The holographic paradigm also has implications for so-called hard sciences
like biology. Keith Floyd, a psychologist at Virginia Intermont College,
has pointed out that if the concreteness of reality is but a holographic
illusion, it would no longer be true to say the brain produces
consciousness. Rather, it is consciousness that creates the appearance of
the brain -- as well as the body and everything else around us we
interpret as physical.

Such a turnabout in the way we view biological structures has caused
researchers to point out that medicine and our understanding of the
healing process could also be transformed by the holographic paradigm. If
the apparent physical structure of the body is but a holographic
projection of consciousness, it becomes clear that each of us is much more
responsible for our health than current medical wisdom allows. What we now
view as miraculous remissions of disease may actually be due to changes in
consciousness which in turn effect changes in the hologram of the body.

Similarly, controversial new healing techniques such as visualization may
work so well because, in the holographic domain of thought, images are
ultimately as real as "reality".

Even visions and experiences involving "non-ordinary" reality become
explainable under the holographic paradigm. In his book "Gifts of Unknown
Things," biologist Lyall Watson describes his encounter with an Indonesian
shaman woman who, by performing a ritual dance, was able to make an entire
grove of trees instantly vanish into thin air. Watson relates that as he
and another astonished onlooker continued to watch the woman, she caused
the trees to reappear, then "click" off again and on again several times
in succession.

Although current scientific understanding is incapable of explaining such
events, experiences like this become more tenable if "hard" reality is
only a holographic projection. Perhaps we agree on what is "there" or "not
there" because what we call consensus reality is formulated and ratified
at the level of the human unconscious at which all minds are infinitely
interconnected. If this is true, it is the most profound implication of
the holographic paradigm of all, for it means that experiences such as
Watson's are not commonplace only because we have not programmed our minds
with the beliefs that would make them so. In a holographic universe there
are no limits to the extent to which we can alter the fabric of reality.

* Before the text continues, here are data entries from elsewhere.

/-- ASSEMBLY of the LOW-cut Kátai bound (registered stub `stub_lowCutKatai_asm` of crux stmt-QuantumAdvantage-1391, line
Sketch, skeleton v22) from the block semantics `hBlock`, the width-`w` contraction core `hUwc` and the structure theorem
`hStruct`, via the dyadic cover `…StubDwdOfWords.abs_sum_Ico_le_cover`: this is `stub_lowCutKatai_abs` with the concrete phase,
`ℓ¹` quantity, cut-rank, lowness and coefficient predicates substituted (the "earliest reader" clause of `hStruct`
is not used). -/
theorem stub_lowCutKatai_asm
    (hBlock : ∀ (p q n N : ℕ) (P : MvPolynomial (Fin n) (ZMod 2)), P.totalDegree ≤ 2 → N ≤ n → 0 < p → 0 < q → ∀ mhi : ℕ,
      |∑ T ∈ Finset.range (2 ^ N), (if MvPolynomial.eval (fun i : Fin n => if Nat.testBit (p * (mhi * 2 ^ N + T)) i then (1 : ZMod 2) else 0) P = 1 then (-1 : ℝ) else 1) *
          (if MvPolynomial.eval (fun i : Fin n => if Nat.testBit (q * (mhi * 2 ^ N + T)) i then (1 : ZMod 2) else 0) P = 1 then (-1 : ℝ) else 1)| ≤
        (∑ x ∈ Finset.range p ×ˢ Finset.range q, ∑ π : Fin n → ZMod 2, ∑ π' : Fin n → ZMod 2,
          |∑ T ∈ (Finset.range (2 ^ N)).filter (fun T => (p * T / 2 ^ N = x.1 ∧ q * T / 2 ^ N = x.2 ∧ (fun j : Fin n => if N ≤ (j : ℕ) then ∑ i ∈ Finset.range N, (if h : i < n then MvPolynomial.coeff (Finsupp.single (⟨i, h⟩ : Fin n) 1 + Finsupp.single j 1) P else 0) * (if Nat.testBit (p * T) i then (1 : ZMod 2) else 0) else 0) = π ∧ (fun j : Fin n => if N ≤ (j : ℕ) then ∑ i ∈ Finset.range N, (if h : i < n then MvPolynomial.coeff (Finsupp.single (⟨i, h⟩ : Fin n) 1 + Finsupp.single j 1) P else 0) * (if Nat.testBit (q * T) i then (1 : ZMod 2) else 0) else 0) = π')),
            (if (((∑ i ∈ Finset.range N, ∑ j ∈ Finset.range N, (if i < j then (if h : i < n ∧ j < n then MvPolynomial.coeff (Finsupp.single (⟨i, h.1⟩ : Fin n) 1 + Finsupp.single (⟨j, h.2⟩ : Fin n) 1) P else 0) * (if Nat.testBit (p * T) i then (1 : ZMod 2) else 0) * (if Nat.testBit (p * T) j then (1 : ZMod 2) else 0) else 0)) + ∑ i ∈ Finset.range N, (if h : i < n then MvPolynomial.coeff (Finsupp.single (⟨i, h⟩ : Fin n) 1) P + MvPolynomial.coeff (Finsupp.single (⟨i, h⟩ : Fin n) 2) P else 0) * (if Nat.testBit (p * T) i then (1 : ZMod 2) else 0)) + ((∑ i ∈ Finset.range N, ∑ j ∈ Finset.range N, (if i < j then (if h : i < n ∧ j < n then MvPolynomial.coeff (Finsupp.single (⟨i, h.1⟩ : Fin n) 1 + Finsupp.single (⟨j, h.2⟩ : Fin n) 1) P else 0) * (if Nat.testBit (q * T) i then (1 : ZMod 2) else 0) * (if Nat.testBit (q * T) j then (1 : ZMod 2) else 0) else 0)) + ∑ i ∈ Finset.range N, (if h : i < n then MvPolynomial.coeff (Finsupp.single (⟨i, h⟩ : Fin n) 1) P + MvPolynomial.coeff (Finsupp.single (⟨i, h⟩ : Fin n) 2) P else 0) * (if Nat.testBit (q * T) i then (1 : ZMod 2) else 0))) = 1 then (-1 : ℝ) else 1)|))
    (hUwc : ∀ p q : ℕ, p.Prime → q.Prime → p ≠ q → 2 < p → 2 < q → ∀ R₀ : ℕ, ∀ δ : ℝ, 0 < δ → ∃ s g : ℕ,
      ∀ (n N : ℕ) (P : MvPolynomial (Fin n) (ZMod 2)), N ≤ n → (∀ c : ℕ, (Matrix.of fun (i j : Fin n) => if (i : ℕ) < c ∧ c ≤ (j : ℕ) then MvPolynomial.coeff (Finsupp.single i 1 + Finsupp.single j 1) P else 0).rank < R₀) →
      (∃ b k : ℕ → ℕ, (∀ t, t < g → b t < k t ∧ k t < N ∧ s < k t - b t ∧ ∀ (hb : b t < n) (hk : k t < n), MvPolynomial.coeff (Finsupp.single (⟨b t, hb⟩ : Fin n) 1 + Finsupp.single (⟨k t, hk⟩ : Fin n) 1) P ≠ 0) ∧
        (∀ t, t + 1 < g → k t ≤ b (t + 1))) →
      (∑ x ∈ Finset.range p ×ˢ Finset.range q, ∑ π : Fin n → ZMod 2, ∑ π' : Fin n → ZMod 2,
          |∑ T ∈ (Finset.range (2 ^ N)).filter (fun T => (p * T / 2 ^ N = x.1 ∧ q * T / 2 ^ N = x.2 ∧ (fun j : Fin n => if N ≤ (j : ℕ) then ∑ i ∈ Finset.range N, (if h : i < n then MvPolynomial.coeff (Finsupp.single (⟨i, h⟩ : Fin n) 1 + Finsupp.single j 1) P else 0) * (if Nat.testBit (p * T) i then (1 : ZMod 2) else 0) else 0) = π ∧ (fun j : Fin n => if N ≤ (j : ℕ) then ∑ i ∈ Finset.range N, (if h : i < n then MvPolynomial.coeff (Finsupp.single (⟨i, h⟩ : Fin n) 1 + Finsupp.single j 1) P else 0) * (if Nat.testBit (q * T) i then (1 : ZMod 2) else 0) else 0) = π')),
            (if (((∑ i ∈ Finset.range N, ∑ j ∈ Finset.range N, (if i < j then (if h : i < n ∧ j < n then MvPolynomial.coeff (Finsupp.single (⟨i, h.1⟩ : Fin n) 1 + Finsupp.single (⟨j, h.2⟩ : Fin n) 1) P else 0) * (if Nat.testBit (p * T) i then (1 : ZMod 2) else 0) * (if Nat.testBit (p * T) j then (1 : ZMod 2) else 0) else 0)) + ∑ i ∈ Finset.range N, (if h : i < n then MvPolynomial.coeff (Finsupp.single (⟨i, h⟩ : Fin n) 1) P + MvPolynomial.coeff (Finsupp.single (⟨i, h⟩ : Fin n) 2) P else 0) * (if Nat.testBit (p * T) i then (1 : ZMod 2) else 0)) + ((∑ i ∈ Finset.range N, ∑ j ∈ Finset.range N, (if i < j then (if h : i < n ∧ j < n then MvPolynomial.coeff (Finsupp.single (⟨i, h.1⟩ : Fin n) 1 + Finsupp.single (⟨j, h.2⟩ : Fin n) 1) P else 0) * (if Nat.testBit (q * T) i then (1 : ZMod 2) else 0) * (if Nat.testBit (q * T) j then (1 : ZMod 2) else 0) else 0)) + ∑ i ∈ Finset.range N, (if h : i < n then MvPolynomial.coeff (Finsupp.single (⟨i, h⟩ : Fin n) 1) P + MvPolynomial.coeff (Finsupp.single (⟨i, h⟩ : Fin n) 2) P else 0) * (if Nat.testBit (q * T) i then (1 : ZMod 2) else 0))) = 1 then (-1 : ℝ) else 1)|) ≤ δ * (2 : ℝ) ^ N)
    (hStruct : ∀ (n R₀ R s : ℕ) (P : MvPolynomial (Fin n) (ZMod 2)), P.totalDegree ≤ 2 → (∀ c : ℕ, (Matrix.of fun (i j : Fin n) => if (i : ℕ) < c ∧ c ≤ (j : ℕ) then MvPolynomial.coeff (Finsupp.single i 1 + Finsupp.single j 1) P else 0).rank < R₀) → ¬ (∃ Q : MvPolynomial (Fin n) (ZMod 2), Q.totalDegree ≤ 2 ∧ (∀ m ∈ Q.support, ∀ i ∈ m.support, ∀ j ∈ m.support, Nat.dist i j ≤ s) ∧ ∃ k : ℕ, k < R ∧ ∃ u v : Fin k → Fin n → ZMod 2, ∀ x : Fin n → ZMod 2, MvPolynomial.eval x P = MvPolynomial.eval x Q + ∑ t : Fin k, (∑ i : Fin n, u t i * x i) * (∑ i : Fin n, v t i * x i)) →
      ∃ (g : ℕ) (b k : ℕ → ℕ), R ≤ R₀ * g ∧
        (∀ t, t < g → b t < k t ∧ k t < n ∧ s < k t - b t ∧ ∀ (hb : b t < n) (hk : k t < n), MvPolynomial.coeff (Finsupp.single (⟨b t, hb⟩ : Fin n) 1 + Finsupp.single (⟨k t, hk⟩ : Fin n) 1) P ≠ 0) ∧
        (∀ t, t + 1 < g → k t ≤ b (t + 1)) ∧
        (∀ t, t < g → ∀ b' k' : Fin n, (t = 0 ∨ k (t - 1) ≤ (b' : ℕ)) → (b' : ℕ) < k' → s < (k' : ℕ) - b' →
          MvPolynomial.coeff (Finsupp.single b' 1 + Finsupp.single k' 1) P ≠ 0 → k t ≤ k')) :
    ∀ B : ℕ, ∀ τ : ℝ, 0 < τ → ∀ R₀ : ℕ, ∃ R s : ℕ, ∀ n : ℕ, ∀ P : MvPolynomial (Fin n) (ZMod 2), P.totalDegree ≤ 2 → (∀ c : ℕ, (Matrix.of fun (i j : Fin n) => if (i : ℕ) < c ∧ c ≤ (j : ℕ) then MvPolynomial.coeff (Finsupp.single i 1 + Finsupp.single j 1) P else 0).rank < R₀) → ¬ (∃ Q : MvPolynomial (Fin n) (ZMod 2), Q.totalDegree ≤ 2 ∧ (∀ m ∈ Q.support, ∀ i ∈ m.support, ∀ j ∈ m.support, Nat.dist i j ≤ s) ∧ ∃ k : ℕ, k < R ∧ ∃ u v : Fin k → Fin n → ZMod 2, ∀ x : Fin n → ZMod 2, MvPolynomial.eval x P = MvPolynomial.eval x Q + ∑ t : Fin k, (∑ i : Fin n, u t i * x i) * (∑ i : Fin n, v t i * x i)) → ∀ p q : ℕ, p.Prime → q.Prime → p ≠ q → 2 < p → 2 < q → p ≤ B → q ≤ B → ∀ M : ℕ, M ≤ 2 ^ n → 2 ^ n ≤ 2 * B * M → |∑ m ∈ Icc 1 M, (if MvPolynomial.eval (fun i : Fin n => if Nat.testBit (p * m) i then (1 : ZMod 2) else 0) P = 1 then (-1 : ℝ) else 1) * (if MvPolynomial.eval (fun i : Fin n => if Nat.testBit (q * m) i then (1 : ZMod 2) else 0) P = 1 then (-1 : ℝ) else 1)| ≤ τ * M := by
  intro B τ hτ R₀
  exact stub_lowCutKatai_abs
    (fun n P p m => (if MvPolynomial.eval (fun i : Fin n => if Nat.testBit (p * m) i then (1 : ZMod 2) else 0) P = 1
      then (-1 : ℝ) else 1))
    _ _ _
    (fun n P b k => ∀ (hb : b < n) (hk : k < n),
      MvPolynomial.coeff (Finsupp.single (⟨b, hb⟩ : Fin n) 1 + Finsupp.single (⟨k, hk⟩ : Fin n) 1) P ≠ 0)
    (fun n P p m => by
      show |(if _ then (-1 : ℝ) else 1)| ≤ 1
      split_ifs <;> simp)
    hBlock hUwc
    (fun n R₀ R s P hP hc hl => by
      obtain ⟨g, b, k, h1, h2, h3, -⟩ := hStruct n R₀ R s P hP hc hl
      exact ⟨g, b, k, h1, h2, h3⟩)
    B τ hτ R₀

end Summit.QuantumAdvantage.QuantumAdvantage.Theorems.MobiusLadderQuadraticDigitPhasesStubLowCutKataiAsm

What we perceive as reality is only a canvas waiting for us to draw upon
it any picture we want. Anything is possible, from bending spoons with the
power of the mind to the phantasmagoric events experienced by Castaneda
during his encounters with the Yaqui brujo don Juan, for magic is our
birthright, no more or less miraculous than our ability to compute the
reality we want when we are in our dreams.

Indeed, even our most fundamental notions about reality become suspect,
for in a holographic universe, as Pribram has pointed out, even random
events would have to be seen as based on holographic principles and
therefore determined. Synchronicities or meaningful coincidences suddenly
makes sense, and everything in reality would have to be seen as a
metaphor, for even the most haphazard events would express some underlying
symmetry.

Whether Bohm and Pribram's holographic paradigm becomes accepted in
science or dies an ignoble death remains to be seen, but it is safe to say
that it has already had an influence on the thinking of many scientists.
And even if it is found that the holographic model does not provide the
best explanation for the instantaneous communications that seem to be
passing back and forth between subatomic particles, at the very least, as
noted by Basil Hiley, a physicist at Birbeck College in London, Aspect's
findings "indicate that we must be prepared to consider radically new
views of reality".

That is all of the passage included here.